Sebab, yang ia permasalahkan adalah status sekolah lanjutan tingkat atas (SLTA) milik Gibran.
"Kalau saya, itu saya anggap angin. Kebetulan ber-KTP itu angin, KTP-nya di Singapura ya," seloroh Subhan Palal, saat berbincang dengan awak media, Senin (6/10/2025).
"Nah, itu angin yang ber-KTP itu, enggak ada ngaruh apa-apa terhadap gugatan ini. Karena yang saya persoalkan itu status SLTA atau sekolah lain yang sederajat," lanjutnya.

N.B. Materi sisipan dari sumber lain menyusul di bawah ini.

import Mathlib
import Literature.AlgebraicGeometry.Resolution.ExcellentRings
import Literature.AlgebraicGeometry.Resolution.RegularHomComposition
import Literature.AlgebraicGeometry.Resolution.RegularHomReduced
import Literature.AlgebraicGeometry.Resolution.ArtinApproximationAffineLemmas
import HarnessLib

/-!
# Crux `Steer` (stmt-ResolutionOfSingularities-16345), line `switching_dichotomy` — a normal local G-ring is FROBENIUS-CLOSED in its completion

Helper for piece K(1) (`∀ p prime, NoEternalIsolatedRadicandChain p 1`) of the σ-line of chain
W4.1 (res-L0-w41-plan-1, `CRUX-PLAN-Steer-v3-R2.md`; K(1) owner res-D-pv-011 AS res-L0-w41-stub-7,
plan (a)–(d) of 2026-08-27T04:48:15Z; this file is piece (c)). OURS — statements about the route's
own objects; nothing here is a statement of the manuscript under review.

**The fact.** Let `S` be a Noetherian local domain which is integrally closed, of prime
characteristic `p`, and whose completion map `S → Ŝ = AdicCompletion 𝔪 S` is a REGULAR
homomorphism (the G-ring clause of excellence, read at the maximal ideal). If `f ∈ S` becomes a
`p`-th power in `Ŝ`, then `f` is already a `p`-th power in `S`
(`exists_pow_eq_of_pow_eq_adicCompletion`). In particular, if `f` is a `p`-th power modulo `𝔪ⁿ`
along an `𝔪`-adic Cauchy sequence of approximants, then `f ∈ S^p`
(`exists_pow_eq_of_adicCauchy`); wrappers from `IsGRing S` / `IsExcellentRing S`
(`…_of_isGRing`, `…_of_isExcellentRing`).

**Proof (no field extension needed).** If `f ∉ S^p` then `g := X^p − f` is PRIME in `S[X]`
(`prime_X_pow_sub_C_of_forall_pow_ne`: `f ∉ Frac(S)^p` by integral closedness, Kummer
irreducibility over `Frac S`, and Gauss `Monic.dvd_iff`/`map_dvd_map` for primality), so
`A' := S[X]/(g)` is a reduced Noetherian finite `S`-algebra. Regular homomorphisms are stable under
finite base change (`IsRegularHom.baseChange_of_quasiFinite`, Matsumura Thm. 32.1 proof) and
reducedness ascends along them (`IsRegularHom.isReduced`, Stacks 07QK), so `A' ⊗_S Ŝ` is reduced.
But if `b^p = f` in `Ŝ`, the element `θ := 1 ⊗ t − b ⊗ 1` of `Ŝ ⊗_S A'` satisfies
`θ^p = 1 ⊗ f − f ⊗ 1 = 0` while its coordinate at the basis vector `1 ⊗ t` of the free
`Ŝ`-module `Ŝ ⊗_S A'` (power basis of `A'`) is `1 ≠ 0` — a non-zero nilpotent. Contradiction.

This is the classical «`F ∩ F̂^p = F^p` for an excellent DVR» (the failure of which is the
standard non-excellent DVR in characteristic `p`), in the form K(1) consumes.
-/

-- The namespace mirrors the chain's helper layout (`…Theorems.SwitchingDichotomy.<Piece>`) on purpose.
set_option linter.dupNamespace false

noncomputable section

namespace Summit.ResolutionOfSingularities.ResolutionOfSingularities.Theorems.SwitchingDichotomy.CompletionFrobeniusClosed

open Polynomial IsLocalRing TensorProduct
open Literature.AlgebraicGeometry.Resolution (IsRegularHom IsGRing IsExcellentRing)

universe u

variable {S : Type u} [CommRing S]

/-- **`X^p − f` is prime when `f` is not a `p`-th power** (over an integrally closed domain `S`,
`p` prime): `f` is not a `p`-th power in `Frac S` either (a `p`-th root would be integral over
`S`), so `X^p − f` is irreducible over `Frac S` (Kummer), and a monic polynomial over an
integrally closed domain divides in `S[X]` iff it divides in `Frac(S)[X]`. [folklore] -/
theorem prime_X_pow_sub_C_of_forall_pow_ne [IsDomain S] [IsIntegrallyClosed S] {p : ℕ}
    (hp : p.Prime) (f : S) (hf : ∀ a : S, a ^ p ≠ f) : Prime ((X : S[X]) ^ p - C f) := by
  set K := FractionRing S
  set g : S[X] := X ^ p - C f with hg_def
  have hg : g.Monic := monic_X_pow_sub_C f hp.ne_zero
  have hinj : Function.Injective (algebraMap S K) := IsFractionRing.injective S K
  -- `f` is not a `p`-th power in `K`
  have hfK : ∀ b : K, b ^ p ≠ algebraMap S K f := by
    intro b hb
    have hint : IsIntegral S b := by
      refine ⟨g, hg, ?_⟩
      simp [hg_def, eval₂_sub, eval₂_X_pow, eval₂_C, hb]
    obtain ⟨a, ha⟩ := IsIntegrallyClosed.isIntegral_iff.mp hint
    refine hf a (hinj ?_)
    rw [map_pow, ha, hb]
  have hirrK : Irreducible (g.map (algebraMap S K)) := by
    rw [hg_def, Polynomial.map_sub, Polynomial.map_pow, map_X, map_C]
    exact X_pow_sub_C_irreducible_of_prime hp hfK
  have hprimeK : Prime (g.map (algebraMap S K)) := hirrK.prime
  refine ⟨hg.ne_zero, fun hu => ?_, fun a b hab => ?_⟩
  · have h1 : g = 1 := hg.isUnit_iff.mp hu
    have h := congrArg natDegree h1
    rw [hg_def, natDegree_X_pow_sub_C, natDegree_one] at h
    exact hp.ne_zero h
  · have hab' : g.map (algebraMap S K) ∣ a.map (algebraMap S K) * b.map (algebraMap S K) := by
      rw [← Polynomial.map_mul]
      exact Polynomial.map_dvd _ hab
    rcases hprimeK.2.2 _ _ hab' with h | h
    · exact Or.inl ((map_dvd_map _ hinj hg).mp h)
    · exact Or.inr ((map_dvd_map _ hinj hg).mp h)

/-- **A normal local G-ring is Frobenius-closed in its completion.** Let `S` be an integrally
closed Noetherian local domain of prime characteristic `p` such that `S → Ŝ` is a regular
homomorphism (`Ŝ` the `𝔪`-adic completion). If `f ∈ S` is a `p`-th power in `Ŝ`, then `f` is a
`p`-th power in `S`. OURS. [cite: Matsumura1987, Thm. 32.1 (i), proof, p. 257]
[cite: StacksProject, Tag 07QK] -/
theorem exists_pow_eq_of_pow_eq_adicCompletion [IsDomain S] [IsNoetherianRing S] [IsLocalRing S]
    [IsIntegrallyClosed S] (p : ℕ) [Fact p.Prime] [CharP S p]
    (hreg : IsRegularHom S (AdicCompletion (maximalIdeal S) S))
    (f : S) (b : AdicCompletion (maximalIdeal S) S)
    (hb : b ^ p = algebraMap S (AdicCompletion (maximalIdeal S) S) f) :
    ∃ a : S, a ^ p = f := by
  have hp : p.Prime := Fact.out
  by_contra hne
  push Not at hne
  set g : S[X] := X ^ p - C f with hg_def
  have hg : g.Monic := monic_X_pow_sub_C f hp.ne_zero
  have hprime : Prime g := prime_X_pow_sub_C_of_forall_pow_ne hp f hne
  haveI : IsDomain (AdjoinRoot g) := AdjoinRoot.isDomain_of_prime hprime
  haveI : Module.Finite S (AdjoinRoot g) := hg.finite_adjoinRoot
  haveI : Module.Free S (AdjoinRoot g) := hg.free_adjoinRoot
  -- the base change `A' → A' ⊗ Ŝ` of the completion map is regular, so `A' ⊗ Ŝ` is reduced
  have hreg' : IsRegularHom (AdjoinRoot g) (AdjoinRoot g ⊗[S] (AdicCompletion (maximalIdeal S) S)) :=
    hreg.baseChange_of_quasiFinite (AdjoinRoot g)
  haveI hred : IsReduced (AdjoinRoot g ⊗[S] (AdicCompletion (maximalIdeal S) S)) := hreg'.isReduced
  -- work in `T := Ŝ ⊗ A'`, free over `Ŝ` on the power basis of `A'`
  haveI hredT : IsReduced ((AdicCompletion (maximalIdeal S) S) ⊗[S] AdjoinRoot g) :=
    isReduced_of_injective (Algebra.TensorProduct.comm S (AdicCompletion (maximalIdeal S) S) (AdjoinRoot g))
      (Algebra.TensorProduct.comm S (AdicCompletion (maximalIdeal S) S) (AdjoinRoot g)).injective
  set pb : PowerBasis S (AdjoinRoot g) := AdjoinRoot.powerBasis' hg with hpb
  have hdim : pb.dim = p := by
    rw [hpb, AdjoinRoot.powerBasis'_dim, hg_def, natDegree_X_pow_sub_C]
  set B := Algebra.TensorProduct.basis (AdicCompletion (maximalIdeal S) S) pb.basis with hB
  have h1p : 1 < pb.dim := hdim ▸ hp.one_lt
  have h0p : 0 < pb.dim := lt_trans zero_lt_one h1p
  set i₀ : Fin pb.dim := ⟨0, h0p⟩
  set i₁ : Fin pb.dim := ⟨1, h1p⟩
  have hi : i₀ ≠ i₁ := by
    intro h
    have := congrArg Fin.val h
    simp [i₀, i₁] at this
  have hB0 : B i₀ = 1 := by
    rw [hB, Algebra.TensorProduct.basis_apply, PowerBasis.coe_basis]
    simp [i₀, Algebra.TensorProduct.one_def]
  have hB1 : B i₁ = 1 ⊗ₜ AdjoinRoot.root g := by
    rw [hB, Algebra.TensorProduct.basis_apply, PowerBasis.coe_basis]
    simp [i₁, hpb, AdjoinRoot.powerBasis'_gen]
  -- the element `θ = 1 ⊗ t − b ⊗ 1`
  set θ : (AdicCompletion (maximalIdeal S) S) ⊗[S] AdjoinRoot g := 1 ⊗ₜ AdjoinRoot.root g - b ⊗ₜ 1 with hθ_def
  have hθ : θ = B i₁ - b • B i₀ := by
    rw [hB1, hB0, hθ_def, Algebra.TensorProduct.one_def, TensorProduct.smul_tmul', smul_eq_mul,
      mul_one]
  -- its coordinate at `i₁` is `1`, so `θ ≠ 0`
  have hθne : θ ≠ 0 := by
    intro h0
    have h := congrArg (fun x => B.repr x i₁) h0
    simp only [hθ, map_sub, map_smul, Module.Basis.repr_self, Finsupp.sub_apply,
      Finsupp.smul_apply, Finsupp.single_eq_same, Finsupp.single_apply, if_neg hi, smul_zero,
      sub_zero, map_zero, Finsupp.coe_zero, Pi.zero_apply] at h
    exact one_ne_zero h
  haveI : Nontrivial ((AdicCompletion (maximalIdeal S) S) ⊗[S] AdjoinRoot g) := ⟨⟨θ, 0, hθne⟩⟩
  haveI : CharP ((AdicCompletion (maximalIdeal S) S) ⊗[S] AdjoinRoot g) p := by
    let φ : ZMod p →+* (AdicCompletion (maximalIdeal S) S) ⊗[S] AdjoinRoot g :=
      (algebraMap S ((AdicCompletion (maximalIdeal S) S) ⊗[S] AdjoinRoot g)).comp (ZMod.castHom (dvd_refl p) S)
    exact (φ.charP_iff_charP p).mp inferInstance
  -- `t^p = f` in `A'`
  have hroot : AdjoinRoot.root g ^ p = algebraMap S (AdjoinRoot g) f := by
    have h := AdjoinRoot.eval₂_root g
    rw [hg_def, eval₂_sub, eval₂_X_pow, eval₂_C, sub_eq_zero] at h
    rw [h, AdjoinRoot.algebraMap_eq]
  -- `θ^p = 1 ⊗ f − f ⊗ 1 = 0`
  have hθp : θ ^ p = 0 := by
    rw [hθ_def, sub_pow_char, Algebra.TensorProduct.tmul_pow, Algebra.TensorProduct.tmul_pow, one_pow,
      one_pow, hb, hroot, ← Algebra.TensorProduct.algebraMap_apply' (R := S),
      ← Algebra.TensorProduct.algebraMap_apply (R := S), sub_self]
  exact hθne (IsReduced.eq_zero θ ⟨p, hθp⟩)

/-- A local ring is its own localisation at the maximal ideal. [folklore] -/
theorem isLocalization_atPrime_maximalIdeal_self (S : Type u) [CommRing S] [IsLocalRing S] :
    IsLocalization.AtPrime S (maximalIdeal S) :=
  IsLocalization.self fun x hx => by
    have hx' : x ∉ maximalIdeal S := hx
    rwa [mem_maximalIdeal, mem_nonunits_iff, not_not] at hx'

/-- **G-ring form.** For an integrally closed local domain `S` of prime characteristic `p` which
is a G-ring (formal fibres geometrically regular), an element of `S` that is a `p`-th power in
the completion `Ŝ` is a `p`-th power in `S`. OURS. [cite: Matsumura1987, §32 p. 256] -/
theorem exists_pow_eq_of_pow_eq_adicCompletion_of_isGRing [IsDomain S] [IsLocalRing S]
    [IsIntegrallyClosed S] (hS : IsGRing S) (p : ℕ) [Fact p.Prime] [CharP S p]
    (f : S) (b : AdicCompletion (maximalIdeal S) S)
    (hb : b ^ p = algebraMap S (AdicCompletion (maximalIdeal S) S) f) :
    ∃ a : S, a ^ p = f := by
  haveI : IsNoetherianRing S := hS.1
  haveI : IsLocalization.AtPrime S (maximalIdeal S) := isLocalization_atPrime_maximalIdeal_self S
  exact exists_pow_eq_of_pow_eq_adicCompletion p
    (IsGRing.isRegularHom_completion_of_isLocalization_atPrime hS (maximalIdeal S) S) f b hb

/-- **Cauchy-sequence form** (the shape K(1) consumes): if `a : ℕ → S` is an `𝔪`-adic Cauchy
sequence (`a n ≡ a (n+1) mod 𝔪ⁿ`) with `(a n)^p ≡ f mod 𝔪ⁿ` for every `n`, and `S → Ŝ` is a
regular homomorphism (`S` an integrally closed Noetherian local domain of characteristic `p`),
then `f` is a `p`-th power in `S`. OURS. [folklore] -/
theorem exists_pow_eq_of_adicCauchy [IsDomain S] [IsNoetherianRing S] [IsLocalRing S]
    [IsIntegrallyClosed S] (p : ℕ) [Fact p.Prime] [CharP S p]
    (hreg : IsRegularHom S (AdicCompletion (maximalIdeal S) S))
    (f : S) (a : ℕ → S) (ha : ∀ n, a n - a (n + 1) ∈ maximalIdeal S ^ n)
    (hfa : ∀ n, a n ^ p - f ∈ maximalIdeal S ^ n) : ∃ c : S, c ^ p = f := by
  set I := maximalIdeal S
  have hc : ∀ n, a n ≡ a (n + 1) [SMOD (I ^ n • ⊤ : Submodule S S)] := fun n => by
    rw [SModEq.sub_mem, smul_eq_mul, Ideal.mul_top]
    exact ha n
  let seq : AdicCompletion.AdicCauchySequence I S := AdicCompletion.AdicCauchySequence.mk I S a hc
  refine exists_pow_eq_of_pow_eq_adicCompletion p hreg f (AdicCompletion.mkₐ I seq) ?_
  refine AdicCompletion.ext_evalₐ fun n => ?_
  rw [map_pow, AdicCompletion.evalₐ_mkₐ, AdicCompletion.algebraMap_apply,
    AdicCompletion.evalₐ_of, ← map_pow, Ideal.Quotient.eq]
  exact hfa n

/-- **Cauchy-sequence form for G-rings** (e.g. excellent rings): `S` an integrally closed local
domain of prime characteristic `p` with `IsGRing S`; an `𝔪`-adically convergent sequence of
`p`-th powers with limit `f` forces `f ∈ S^p`. OURS. [cite: Matsumura1987, §32 p. 256] -/
theorem exists_pow_eq_of_adicCauchy_of_isGRing [IsDomain S] [IsLocalRing S] [IsIntegrallyClosed S]
    (hS : IsGRing S) (p : ℕ) [Fact p.Prime] [CharP S p]
    (f : S) (a : ℕ → S) (ha : ∀ n, a n - a (n + 1) ∈ maximalIdeal S ^ n)
    (hfa : ∀ n, a n ^ p - f ∈ maximalIdeal S ^ n) : ∃ c : S, c ^ p = f := by
  haveI : IsNoetherianRing S := hS.1
  haveI : IsLocalization.AtPrime S (maximalIdeal S) := isLocalization_atPrime_maximalIdeal_self S
  exact exists_pow_eq_of_adicCauchy p
    (IsGRing.isRegularHom_completion_of_isLocalization_atPrime hS (maximalIdeal S) S) f a ha hfa

/-- **Excellent form.** An excellent, integrally closed local domain `S` of prime characteristic
`p` is Frobenius-closed in its completion along `𝔪`-adic Cauchy sequences: if `(a n)^p → f`
`𝔪`-adically with `(a n)` Cauchy, then `f = c^p` for some `c ∈ S`. (For a DVR this is the
classical «`F ∩ F̂^p = F^p`».) OURS. [cite: Matsumura1987, §32 p. 260 Definition] -/
theorem exists_pow_eq_of_adicCauchy_of_isExcellentRing [IsDomain S] [IsLocalRing S]
    [IsIntegrallyClosed S] (hS : IsExcellentRing S) (p : ℕ) [Fact p.Prime] [CharP S p]
    (f : S) (a : ℕ → S) (ha : ∀ n, a n - a (n + 1) ∈ maximalIdeal S ^ n)
    (hfa : ∀ n, a n ^ p - f ∈ maximalIdeal S ^ n) : ∃ c : S, c ^ p = f :=
  exists_pow_eq_of_adicCauchy_of_isGRing hS.2.1 p f a ha hfa

end Summit.ResolutionOfSingularities.ResolutionOfSingularities.Theorems.SwitchingDichotomy.CompletionFrobeniusClosed

end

Baca juga: Rocky Gerung soal Urgensi Pertemuan Prabowo-Jokowi: Apakah Jokowi Mulai Gelisah soal Gibran & Bobby?
Kemudian, Subhan bertukas, jika Gibran dapat meraih gelar sarjana di MDIS hanya dalam periode tiga tahun, maka suami Selvi Ananda itu memiliki IQ (Intelligence Quotient) atau Kecerdasan Intelektual yang tinggi.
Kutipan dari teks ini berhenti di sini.